Читать «Пушкин. Изнанка роковой интриги» онлайн - страница 137
Юрий Ильич Дружников
Из разных рассуждений привыкшего к цензуре Пушкина мы можем систематизировать контроль (цензуру) в четырех ипостасях, нечто вроде сказочного многоголового змея: 1) общая цензура – Министерства просвещения и внутренних дел; 2) духовная – Синод; 3) политическая – Бенкендорф и 4) царь лично – игра с освобождением поэта от цензуры. Пятой можем, конечно, добавить самоцензуру.
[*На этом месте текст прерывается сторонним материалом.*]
import Literature.NumberTheory.LFunctions.RosserSchoenfeldMertensChainCheck
import HarnessLib

/-!
# Rosser–Schoenfeld 1962, (3.21) on `1 < x < 4 599 989` by kernel computation: certified run,
# chunk 16 of 17

Literature/NumberTheory/LFunctions. Pure proof file (a kernel computation; nothing is asserted, no
definition). `run16` evaluates `MertensChain.runD 20000` — at most `20000` steps of the (3.21)-chain
of `RosserSchoenfeldMertensChainCheck.lean` along the prime table `ChainTable.table`, each
certifying the primality of the next entry `p'`, extending the enclosure of `log p'`, performing the
comparison `log p' + E − 1/(2 log p') ≤ Σ_{q ≤ p} (log q)/q` behind Rosser–Schoenfeld's (3.21) on
the interval `[p, p')` just closed, and accumulating the lower bounds of `Σ_{q ≤ p'} (log q)/q` and
`Σ_{q ≤ p'} (log q)/(q(q−1))` — on the state reached after `300000` steps (the prime `4256249`)
and records the resulting state (the prime `4562707`). The meaning of these states is supplied by
`MertensChain.runD_sound` (`RosserSchoenfeldMertensChainSound.lean`: the invariant `Inv` is
preserved); the 17 chunks are assembled in `RosserSchoenfeldEq321Tabulated.lean`. The expected
states were obtained by evaluating the same function (interpreted). `decide +kernel`, standard
axioms only (`maxHeartbeats 0` lifts the deterministic time-out for this one declaration).

## References
* J. B. Rosser, L. Schoenfeld, Illinois J. Math. 6 (1962), 64–94, Thm. 6 (3.21) and pp. 76, 87
  (the tabulated ranges of its proof). [RosserSchoenfeld1962]
-/

namespace Literature.NumberTheory.LFunctions.MertensChainRun

open MertensChain

set_option maxHeartbeats 0 in
/-- **Chunk 16 of the certified (3.21)-run** (steps `300000` to `320000`, primes `4256249` to
`4562707`). [cite: RosserSchoenfeld1962, Thm. 6 (3.21)] -/
theorem run16 :
    runD 20000
      ⟨4256249, 18452921384146459245610650, 18452921384146934858885868,
        16842559061655140801032344, 913181915127302400898818⟩ =
    some ⟨4562707, 18536975375161550214835482, 18536975375162025828568185,
        16926477892129454563681904, 913181934173029999325009⟩ := by
  decide +kernel

end Literature.NumberTheory.LFunctions.MertensChainRun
Поэт был великолепным самоцензором, сам писал об этом Вяземскому. Термин писать «спустя рукава» у Пушкин вовсе не означает «плохо» или «небрежно», но – свободно, без расчета на перлюстрацию. После 1826 года такой свободы он не чувствовал даже в заметках для себя. Осторожные высказывания о высшем начальстве в его дневниках и заметках свидетельствуют о постоянной самоцензуре. Ведь если читали его личные письма, то легко могли добраться и до дневника. Готовность сгибаться ради публикаций, ради читателя можно легко понять. В записке – иное дело: к печати она заведомо не предназначалась, но тут верховный цензор должен был проверить не столько произведение, сколько мысли и личность самого автора, стало быть, и самоцензуре тут следовало быть иной.
Похоже, Пушкин просто использовал официальные политические догмы, чтобы не вникать в тему, для него малоинтересную. Именно этим объясняется, в частности, факт, на который обратил внимание Д. Благой: «Мы имеем дело с документами, адресованными властям; этим объясняется… их официальная фразеология». Поэт не только цитирует высочайший манифест от 13 июля 1826 года, но подражает его стилю, старается сделать записку соответствующей содержанию манифеста.
Судя по всему, автор хотел выразить преданность властям, отделаться от неприятного поручения в расчете на то, что никто не будет принимать поверхностные предложения всерьез и записку положат под сукно. Он охотно штампует благонамеренные чувства, лишь бы его оставили в покое. Когда Пушкин писал «нет, весь я не умру» (это можно толковать как «я умру не весь» или «часть меня останется»), он, полагаем, не имел в виду ситуацию, при которой нами с таким усердием будет изучаться абсолютно все, им написанное. Не раз он сжигал написанное. Знал бы, сжег бы еще больше. Но записка эта все равно осталась бы в архиве Третьего отделения.
В черновике записки Пушкин было написал, что перемены к лучшему в России вообще не требуются «ни духом народа, ни общим мнением, еще существующим, ни самой силой вещей», но вычеркнул это, видимо, чувствуя перебор верноподданничества, сближавший письмо с пародией. Написав о надежде на милость к декабристам, то есть на помилование жертв, сам эту просьбу и вымарывает, чтобы не сердить Его Величество. В черновике имеется фраза: «С надеждою на милость монарха, не ограниченную никакими законами». Пушкин почувствовал, наверное, что его переделка стереотипной фразы: «Произвол власти (царя), не ограниченный никакими законами», – рассердит Николая. Вычищенная записка приобретает приемлемый для главного читателя вид. Державинская формула: «И истину царям с улыбкой говорить», – эффектна, но далеко не всегда соответствует реальности.